Abstract
Rationale:
Epidural hematomas can develop following intrathecal puncture, spinal vascular malformation, or spontaneous hemorrhage. Prompt recognition of symptoms and referral to neurosurgical services are crucial for recovery. We report a rare case of delayed removal of an epidural hematoma that resulted in good patient outcomes.
Patient concerns:
A 69-year-old woman weighing 58 kg presented with back pain that had persisted for 12 years. Her medical history was notable for hypertension. Cervical computed tomography angiography indicated a giant abdominal aortic aneurysm measuring 11.58 × 17.34 × 13.00 cm in her abdominal cavity. Stent graft implantation was scheduled by the interventional therapy group to treat her abdominal aortic aneurysm under single-dose spinal anesthesia. Postoperatively, the patient complained of numbness and swelling of her lower extremities, with progressive paralysis developing in both legs accompanied with sensory disturbances.
Diagnoses:
Delayed magnetic resonance imaging detected an epidural hematoma.
Interventions:
Eighty hours after the onset of sensorimotor symptoms, lumbar decompression and removal of the hematoma were performed via laminectomy under general anesthesia.
Outcomes:
The patient was discharged 2 months after the operation with a 3/5 score on the Muscle Strength Grading System.
Lessons:
Laminectomy may be effective in achieving a good prognosis despite a considerable delay in diagnosis.
Keywords: aortic aneurysm, epidural hematoma, spinal anesthesia
1. Introduction
Epidural hematoma may result from an intrathecal puncture (either needle or catheter) to the blood vessels, congenital vascular malformation, or spontaneous hemorrhage.[1,2] Clinical symptoms vary in accordance with the degree of spinal compression. In patients using anticoagulant drugs, intrathecal anesthesia is a common cause of epidural hematoma in the clinic.[3] Once diagnosed, prompt intervention with laminectomy within 8 h of onset is crucial to recovery.[4] Failure to appropriately manage an epidural hematoma often results in permanent neurological injury.
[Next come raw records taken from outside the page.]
import Summits.BirchSwinnertonDyer.Rank1Residual.X11b.ChaPairs1
import HarnessLib

/-!
# BSD rank-≤1 residual cell, class X11b: `BSD(E,5)` from PUBLISHED theorems + a two-engine Heegner-index
# certificate for the Cha-certified RESISTANT pairs of X11 ∧ r = 1 ∧ ¬sst ∧ p ≥ 5 (part 2 of 3)

HONEST FRAMING (cell `b2b-bsdres-*`, verbatim): prove what is provable now; shrink each hard class
to its core with data; no claim beyond stated classes; COMBINATION classes deleted from PUBLISHED
theorems only, CONSTRUCTION-shaped remainder typed; this is not "finishing BSD". Class X11b stays
CONSTRUCTION-SHAPED; everything here is PER PAIR; no lane verdict is changed; no named fact.

Unit `b2b-bsdres-x11c`, gen 3. The RESISTANT list of the unit's `p`-adic certificate route
(HOME/b2b-bsdres-x11c/REPORT.md §4: 64 pairs at `p = 5` with `ρ̄_{E,5}` irreducible NOT surjective
— Sutherland `5S4` ×52, `5Ns` ×12 — and no (ram) witness, `N < 5·10⁵`, plus `403280bd1@5` with
`#Ш_an = 25`) is attacked with the PUBLISHED per-curve theorem that needs neither surjectivity nor
(ram): Cha 2005 (tree fact `Cha2005.thm52_padicValNat_shaOrder_le`, as printed by Miller 2011
Thm. 5.2 / GJPST 2009 Thm. 3.5, flag `Cha05-primary-unread`; its reduction hypothesis `p² ∤ N`
allows `p ∥ N`). The route file `X11b/ChaRoute.lean` shows that on the cell's class X11b every
Galois / reduction hypothesis of Cha's theorem is automatic. Here, for each of the 24 pairs with
`5 ∤ ∏ c_q` (8 per part, by increasing conductor):

* the theorem `bsdp_c<label>`: for `W =` Cremona's model (literal a-invariants; NO instance
  hypothesis — `Δ ≠ 0` and global minimality are decided in the kernel, the latter by
  `isGloballyMinimal_of_krausCriterion_bounded₂`), the published binders `hCha`, `hGZK`, the Heegner
  datum (`K` imaginary quadratic with the Heegner hypothesis for the level `N` and `5 ∤ d_K`,
  `5² ∤ N`, a Heegner point `P` of infinite order, `5 ∤ [E(K) : ℤ P]`), `r_an(E) ≤ 1` and
  `#Ш_an = q` with `ord₅ q = 0` give Miller's `BSDp W 5`; multiplicative reduction at `5`
  (`5 ∣ Δ`, `5 ∤ c₄`) and irreducibility of `E[5]` (Frobenius witness `ℓ`, kernel point count of
  `ChaPairsCards.lean`, root-freeness mod `5`) are KERNEL facts (`decide`), through the generic
  `bsdp_of_ainvs_of_chaCertificate` (part 1, §1).

The numbers left as binders are exactly what the lane certifies by two engines: `r_an = 1`,
`#Ш_an = 1`, and the Heegner-index certificate — engine 1 (cypari2 = X9 gen 7 `jobD1b.py`
verbatim; jobs j077792, j077793): Miller 2011 Thm. 4.1 / Cor. 4.8 normalisation
`ĥ(y_K) = L'(E,1)·L(E^D,1)·√|D| / (4·Area)`, `ρ = ĥ(y_K)/ĥ(x)`, `m = √(4ρ) ∈ ℤ`, `ord₅ m = 0`
for the field `K = ℚ(√D)` named in each docstring; engine 2 (stdlib python = X9 gen 7 `eng2`
verbatim; jobs j077948–j077959). For the 40 resistant pairs with `5 ∣ c_q` for some `q` every
Heegner field gives `5 ∣ m` (97 `BOUND` rows, jobs j077797/j077800), as Gross–Zagier + BSD over `K`
predict (`[E(K) : ℤ y_K] = c·∏c_q·#Ш(E/K)^{1/2}` up to `2`-powers): those pairs stay RESISTANT with
that named failing hypothesis (REPORT §11). Labels certified here (part 2): `52345a1`, `64980c1`, `92480b1`, `137780e1`, `154880bh1`, `154880bk1`, `158760bl1`, `184960bs1`.

References: B. Cha, J. Number Theory 111 (2005) [Cha2005]; R. L. Miller, LMS JCM 14 (2011) Thm. 5.2,
Thm. 4.1, Cor. 4.8 [Miller2011LMS]; GJPST, Math. Comp. 78 (2009) Thm. 3.5 [GrigorovJorzaPatrikisSteinTarnita2009];
B. Mazur, Invent. Math. 44 (1978) Prop. 6.3 (1) [Mazur1978]; J. H. Silverman, *AEC* (2009) VII.1,
VII.5 [SilvermanAEC2009]; A. Kraus, Acta Arith. 54 (1989) [Kraus1989]; Cremona's tables [Cremona2006].
-/

set_option linter.dupNamespace false
set_option autoImplicit false

noncomputable section

open scoped Classical

open WeierstrassCurve Literature.NumberTheory.EllipticCurves
  Literature.NumberTheory.EllipticCurves.Rank1Residual
  Literature.NumberTheory.EllipticCurves.Rank1Residual.X11RankOneCertificates
  Literature.NumberTheory.EllipticCurves.Cha2005
  Summit.BirchSwinnertonDyer.BirchSwinnertonDyer.Rank1Residual.IntModel
  Summit.BirchSwinnertonDyer.BirchSwinnertonDyer.Rank1Residual.X11RankOne

namespace Summit.BirchSwinnertonDyer.Rank1Residual.X11b

/-! ### §3. Pairs `52345a1`, `64980c1`, `92480b1`, `137780e1`, `154880bh1`, `154880bk1`, `158760bl1`, `184960bs1` -/

/-- **`BSD(E,5)` for `52345a1`** (`N = 52345 = 5·19^2·29`; `ρ̄_{E,5}` image `5Ns`, `nonsplit` multiplicative at `5`, additive at
`19`, `∏ c_q = 2`) from Cha 2005 + GZK and the Heegner-index certificate. Kernel: `Δ ≠ 0`, global
minimality (§2 of `ChaPairsMinimality`), `5 ∣ Δ ∧ 5 ∤ c₄`, `E[5]` irreducible (`ℓ = 3`, `#Ẽ(𝔽_3) = 4`,
`a_3 = 0`). Numbers (binders): `r_an ≤ 1`, `#Ш_an` a `5`-adic unit, the Heegner datum with
`5 ∤ [E(K) : ℤ y_K]` — two-engine certificate of unit `b2b-bsdres-x11c` gen 3: `K = ℚ(√-51)`,
`m = √(4ρ) = 16`, `ord₅ m = 0` (engine 1 cypari2 jobs j077792/j077793; engine 2 stdlib).
[cite: Miller2011LMS, Thm. 5.2 and Def. 1.1] [cite: Cremona2006, Table 1 (Cremona label 52345a1)] -/
theorem bsdp_c52345a1 (hCha : thm52_padicValNat_shaOrder_le)
    (hGZK : rank_eq_analyticRank_of_analyticRank_le_one)
    (W : WeierstrassCurve ℚ) (hW : W = ⟨0, 0, 1, -29678, -2211396⟩)
    {N : ℕ} [NeZero N] {K : Type} [Field K] [NumberField K] (hK : IsImaginaryQuadratic K)
    (hH : SatisfiesHeegnerHypothesis N K) {P : (W.baseChange K).toAffine.Point}
    (hP : IsHeegnerPoint N W K P) (hnt : ¬ IsOfFinAddOrder P)
    (hpD : ¬ (5 : ℤ) ∣ NumberField.discr K) (hpN : ¬ 5 ^ 2 ∣ N)
    (hI : ¬ 5 ∣ (AddSubgroup.zmultiples P).index)
    (hr : W.analyticRank ≤ 1) {q : ℚ} (hq : shaAn W = (q : ℂ)) (hv : padicValRat 5 q = 0) :
    BSDp W 5 := by
  subst hW
  haveI := isElliptic_of_discOf_ne_zero 0 0 1 (-29678) (-2211396) (by decide +kernel)
  haveI := isGloballyMinimal_of_krausCriterion_bounded₂ 0 0 1 (-29678) (-2211396) (by decide +kernel) (by decide +kernel)
    (by decide +kernel)
  haveI : Fact (Nat.Prime 5) := ⟨by norm_num⟩
  haveI : Fact (Nat.Prime 3) := ⟨by norm_num⟩
  exact bsdp_of_ainvs_of_chaCertificate hCha hGZK 0 0 1 (-29678) (-2211396) (integralModelInt_eq_of_map_eq _ (map_mk_int _ _ _ _ _))
    5 3 4 (by decide) (by decide +kernel) (by decide +kernel) (by decide) (by decide +kernel) card_c52345a1_3
    (by decide +kernel) hK hH hP hnt (mod_cast hpD) hpN hI hr hq hv

/-- **`BSD(E,5)` for `64980c1`** (`N = 64980 = 2^2·3^2·5·19^2`; `ρ̄_{E,5}` image `5S4`, `nonsplit` multiplicative at `5`, additive at
`2`, `3`, `19`, `∏ c_q = 2`) from Cha 2005 + GZK and the Heegner-index certificate. Kernel: `Δ ≠ 0`, global
minimality (§2 of `ChaPairsMinimality`), `5 ∣ Δ ∧ 5 ∤ c₄`, `E[5]` irreducible (`ℓ = 11`, `#Ẽ(𝔽_11) = 18`,
`a_11 = -6`). Numbers (binders): `r_an ≤ 1`, `#Ш_an` a `5`-adic unit, the Heegner datum with
`5 ∤ [E(K) : ℤ y_K]` — two-engine certificate of unit `b2b-bsdres-x11c` gen 3: `K = ℚ(√-71)`,
`m = √(4ρ) = 36`, `ord₅ m = 0` (engine 1 cypari2 jobs j077792/j077793; engine 2 stdlib).
[cite: Miller2011LMS, Thm. 5.2 and Def. 1.1] [cite: Cremona2006, Table 1 (Cremona label 64980c1)] -/
theorem bsdp_c64980c1 (hCha : thm52_padicValNat_shaOrder_le)
    (hGZK : rank_eq_analyticRank_of_analyticRank_le_one)
    (W : WeierstrassCurve ℚ) (hW : W = ⟨0, 0, 0, 3518667, 2741041593⟩)
    {N : ℕ} [NeZero N] {K : Type} [Field K] [NumberField K] (hK : IsImaginaryQuadratic K)
    (hH : SatisfiesHeegnerHypothesis N K) {P : (W.baseChange K).toAffine.Point}
    (hP : IsHeegnerPoint N W K P) (hnt : ¬ IsOfFinAddOrder P)
    (hpD : ¬ (5 : ℤ) ∣ NumberField.discr K) (hpN : ¬ 5 ^ 2 ∣ N)
    (hI : ¬ 5 ∣ (AddSubgroup.zmultiples P).index)
    (hr : W.analyticRank ≤ 1) {q : ℚ} (hq : shaAn W = (q : ℂ)) (hv : padicValRat 5 q = 0) :
    BSDp W 5 := by
  subst hW
  haveI := isElliptic_of_discOf_ne_zero 0 0 0 3518667 2741041593 (by decide +kernel)
  haveI := isGloballyMinimal_of_krausCriterion_bounded₂ 0 0 0 3518667 2741041593 (by decide +kernel) (by decide +kernel)
    (by decide +kernel)
  haveI : Fact (Nat.Prime 5) := ⟨by norm_num⟩
  haveI : Fact (Nat.Prime 11) := ⟨by norm_num⟩
  exact bsdp_of_ainvs_of_chaCertificate hCha hGZK 0 0 0 3518667 2741041593 (integralModelInt_eq_of_map_eq _ (map_mk_int _ _ _ _ _))
    5 11 18 (by decide) (by decide +kernel) (by decide +kernel) (by decide) (by decide +kernel) card_c64980c1_11
    (by decide +kernel) hK hH hP hnt (mod_cast hpD) hpN hI hr hq hv

/-- **`BSD(E,5)` for `92480b1`** (`N = 92480 = 2^6·5·17^2`; `ρ̄_{E,5}` image `5S4`, `nonsplit` multiplicative at `5`, additive at
`2`, `17`, `∏ c_q = 1`) from Cha 2005 + GZK and the Heegner-index certificate. Kernel: `Δ ≠ 0`, global
minimality (§2 of `ChaPairsMinimality`), `5 ∣ Δ ∧ 5 ∤ c₄`, `E[5]` irreducible (`ℓ = 3`, `#Ẽ(𝔽_3) = 4`,
`a_3 = 0`). Numbers (binders): `r_an ≤ 1`, `#Ш_an` a `5`-adic unit, the Heegner datum with
`5 ∤ [E(K) : ℤ y_K]` — two-engine certificate of unit `b2b-bsdres-x11c` gen 3: `K = ℚ(√-111)`,
`m = √(4ρ) = 8`, `ord₅ m = 0` (engine 1 cypari2 jobs j077792/j077793; engine 2 stdlib).
[cite: Miller2011LMS, Thm. 5.2 and Def. 1.1] [cite: Cremona2006, Table 1 (Cremona label 92480b1)] -/
theorem bsdp_c92480b1 (hCha : thm52_padicValNat_shaOrder_le)
    (hGZK : rank_eq_analyticRank_of_analyticRank_le_one)
    (W : WeierstrassCurve ℚ) (hW : W = ⟨0, 0, 0, -1088, -12512⟩)
    {N : ℕ} [NeZero N] {K : Type} [Field K] [NumberField K] (hK : IsImaginaryQuadratic K)
    (hH : SatisfiesHeegnerHypothesis N K) {P : (W.baseChange K).toAffine.Point}
    (hP : IsHeegnerPoint N W K P) (hnt : ¬ IsOfFinAddOrder P)
    (hpD : ¬ (5 : ℤ) ∣ NumberField.discr K) (hpN : ¬ 5 ^ 2 ∣ N)
    (hI : ¬ 5 ∣ (AddSubgroup.zmultiples P).index)
    (hr : W.analyticRank ≤ 1) {q : ℚ} (hq : shaAn W = (q : ℂ)) (hv : padicValRat 5 q = 0) :
    BSDp W 5 := by
  subst hW
  haveI := isElliptic_of_discOf_ne_zero 0 0 0 (-1088) (-12512) (by decide +kernel)
  haveI := isGloballyMinimal_of_krausCriterion_bounded₂ 0 0 0 (-1088) (-12512) (by decide +kernel) (by decide +kernel)
    (by decide +kernel)
  haveI : Fact (Nat.Prime 5) := ⟨by norm_num⟩
  haveI : Fact (Nat.Prime 3) := ⟨by norm_num⟩
  exact bsdp_of_ainvs_of_chaCertificate hCha hGZK 0 0 0 (-1088) (-12512) (integralModelInt_eq_of_map_eq _ (map_mk_int _ _ _ _ _))
    5 3 4 (by decide) (by decide +kernel) (by decide +kernel) (by decide) (by decide +kernel) card_c92480b1_3
    (by decide +kernel) hK hH hP hnt (mod_cast hpD) hpN hI hr hq hv

/-- **`BSD(E,5)` for `137780e1`** (`N = 137780 = 2^2·5·83^2`; `ρ̄_{E,5}` image `5S4`, `nonsplit` multiplicative at `5`, additive at
`2`, `83`, `∏ c_q = 2`) from Cha 2005 + GZK and the Heegner-index certificate. Kernel: `Δ ≠ 0`, global
minimality (§2 of `ChaPairsMinimality`), `5 ∣ Δ ∧ 5 ∤ c₄`, `E[5]` irreducible (`ℓ = 3`, `#Ẽ(𝔽_3) = 4`,
`a_3 = 0`). Numbers (binders): `r_an ≤ 1`, `#Ш_an` a `5`-adic unit, the Heegner datum with
`5 ∤ [E(K) : ℤ y_K]` — two-engine certificate of unit `b2b-bsdres-x11c` gen 3: `K = ℚ(√-39)`,
`m = √(4ρ) = 8`, `ord₅ m = 0` (engine 1 cypari2 jobs j077792/j077793; engine 2 stdlib).
[cite: Miller2011LMS, Thm. 5.2 and Def. 1.1] [cite: Cremona2006, Table 1 (Cremona label 137780e1)] -/
theorem bsdp_c137780e1 (hCha : thm52_padicValNat_shaOrder_le)
    (hGZK : rank_eq_analyticRank_of_analyticRank_le_one)
    (W : WeierstrassCurve ℚ) (hW : W = ⟨0, 0, 0, 4897, -149898⟩)
    {N : ℕ} [NeZero N] {K : Type} [Field K] [NumberField K] (hK : IsImaginaryQuadratic K)
    (hH : SatisfiesHeegnerHypothesis N K) {P : (W.baseChange K).toAffine.Point}
    (hP : IsHeegnerPoint N W K P) (hnt : ¬ IsOfFinAddOrder P)
    (hpD : ¬ (5 : ℤ) ∣ NumberField.discr K) (hpN : ¬ 5 ^ 2 ∣ N)
    (hI : ¬ 5 ∣ (AddSubgroup.zmultiples P).index)
    (hr : W.analyticRank ≤ 1) {q : ℚ} (hq : shaAn W = (q : ℂ)) (hv : padicValRat 5 q = 0) :
    BSDp W 5 := by
  subst hW
  haveI := isElliptic_of_discOf_ne_zero 0 0 0 4897 (-149898) (by decide +kernel)
  haveI := isGloballyMinimal_of_krausCriterion_bounded₂ 0 0 0 4897 (-149898) (by decide +kernel) (by decide +kernel)
    (by decide +kernel)
  haveI : Fact (Nat.Prime 5) := ⟨by norm_num⟩
  haveI : Fact (Nat.Prime 3) := ⟨by norm_num⟩
  exact bsdp_of_ainvs_of_chaCertificate hCha hGZK 0 0 0 4897 (-149898) (integralModelInt_eq_of_map_eq _ (map_mk_int _ _ _ _ _))
    5 3 4 (by decide) (by decide +kernel) (by decide +kernel) (by decide) (by decide +kernel) card_c137780e1_3
    (by decide +kernel) hK hH hP hnt (mod_cast hpD) hpN hI hr hq hv

/-- **`BSD(E,5)` for `154880bh1`** (`N = 154880 = 2^8·5·11^2`; `ρ̄_{E,5}` image `5Ns`, `nonsplit` multiplicative at `5`, additive at
`2`, `11`, `∏ c_q = 4`) from Cha 2005 + GZK and the Heegner-index certificate. Kernel: `Δ ≠ 0`, global
minimality (§2 of `ChaPairsMinimality`), `5 ∣ Δ ∧ 5 ∤ c₄`, `E[5]` irreducible (`ℓ = 7`, `#Ẽ(𝔽_7) = 13`,
`a_7 = -5`). Numbers (binders): `r_an ≤ 1`, `#Ш_an` a `5`-adic unit, the Heegner datum with
`5 ∤ [E(K) : ℤ y_K]` — two-engine certificate of unit `b2b-bsdres-x11c` gen 3: `K = ℚ(√-39)`,
`m = √(4ρ) = 48`, `ord₅ m = 0` (engine 1 cypari2 jobs j077792/j077793; engine 2 stdlib).
[cite: Miller2011LMS, Thm. 5.2 and Def. 1.1] [cite: Cremona2006, Table 1 (Cremona label 154880bh1)] -/
theorem bsdp_c154880bh1 (hCha : thm52_padicValNat_shaOrder_le)
    (hGZK : rank_eq_analyticRank_of_analyticRank_le_one)
    (W : WeierstrassCurve ℚ) (hW : W = ⟨0, 1, 0, -153270861, -730411983061⟩)
    {N : ℕ} [NeZero N] {K : Type} [Field K] [NumberField K] (hK : IsImaginaryQuadratic K)
    (hH : SatisfiesHeegnerHypothesis N K) {P : (W.baseChange K).toAffine.Point}
    (hP : IsHeegnerPoint N W K P) (hnt : ¬ IsOfFinAddOrder P)
    (hpD : ¬ (5 : ℤ) ∣ NumberField.discr K) (hpN : ¬ 5 ^ 2 ∣ N)
    (hI : ¬ 5 ∣ (AddSubgroup.zmultiples P).index)
    (hr : W.analyticRank ≤ 1) {q : ℚ} (hq : shaAn W = (q : ℂ)) (hv : padicValRat 5 q = 0) :
    BSDp W 5 := by
  subst hW
  haveI := isElliptic_of_discOf_ne_zero 0 1 0 (-153270861) (-730411983061) (by decide +kernel)
  haveI := isGloballyMinimal_of_krausCriterion_bounded₂ 0 1 0 (-153270861) (-730411983061) (by decide +kernel) (by decide +kernel)
    (by decide +kernel)
  haveI : Fact (Nat.Prime 5) := ⟨by norm_num⟩
  haveI : Fact (Nat.Prime 7) := ⟨by norm_num⟩
  exact bsdp_of_ainvs_of_chaCertificate hCha hGZK 0 1 0 (-153270861) (-730411983061) (integralModelInt_eq_of_map_eq _ (map_mk_int _ _ _ _ _))
    5 7 13 (by decide) (by decide +kernel) (by decide +kernel) (by decide) (by decide +kernel) card_c154880bh1_7
    (by decide +kernel) hK hH hP hnt (mod_cast hpD) hpN hI hr hq hv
We present a case in which good outcomes were achieved despite delayed removal of an epidural hematoma in a patient who underwent stent graft implantation for an abdominal aortic aneurysm.
2. Case presentation
A 69-year-old woman weighing 58 kg presented with back pain that had persisted for 12 years. Her medical history was remarkable for hypertension, which was treated with compound hypotensive tablets. Cervical computed tomography angiography showed an abdominal aortic aneurysm measuring 11.58 × 17.34 × 13.00 cm in her abdominal cavity (Fig. 1). Routine preoperative laboratory tests revealed that she had normal hemoglobin concentration (126 g/L); normal blood coagulation function, with a prothrombin time of 11.2 s; and a normal platelet count (163 × 109/L), but had a compromised pulmonary function, with an elevated PaCO2 (52.6 mm Hg). Anticoagulants were not prescribed perioperatively for this patient.
Figure 1.
Preoperative computed tomography angiography indicated a large abdominal aortic aneurysm.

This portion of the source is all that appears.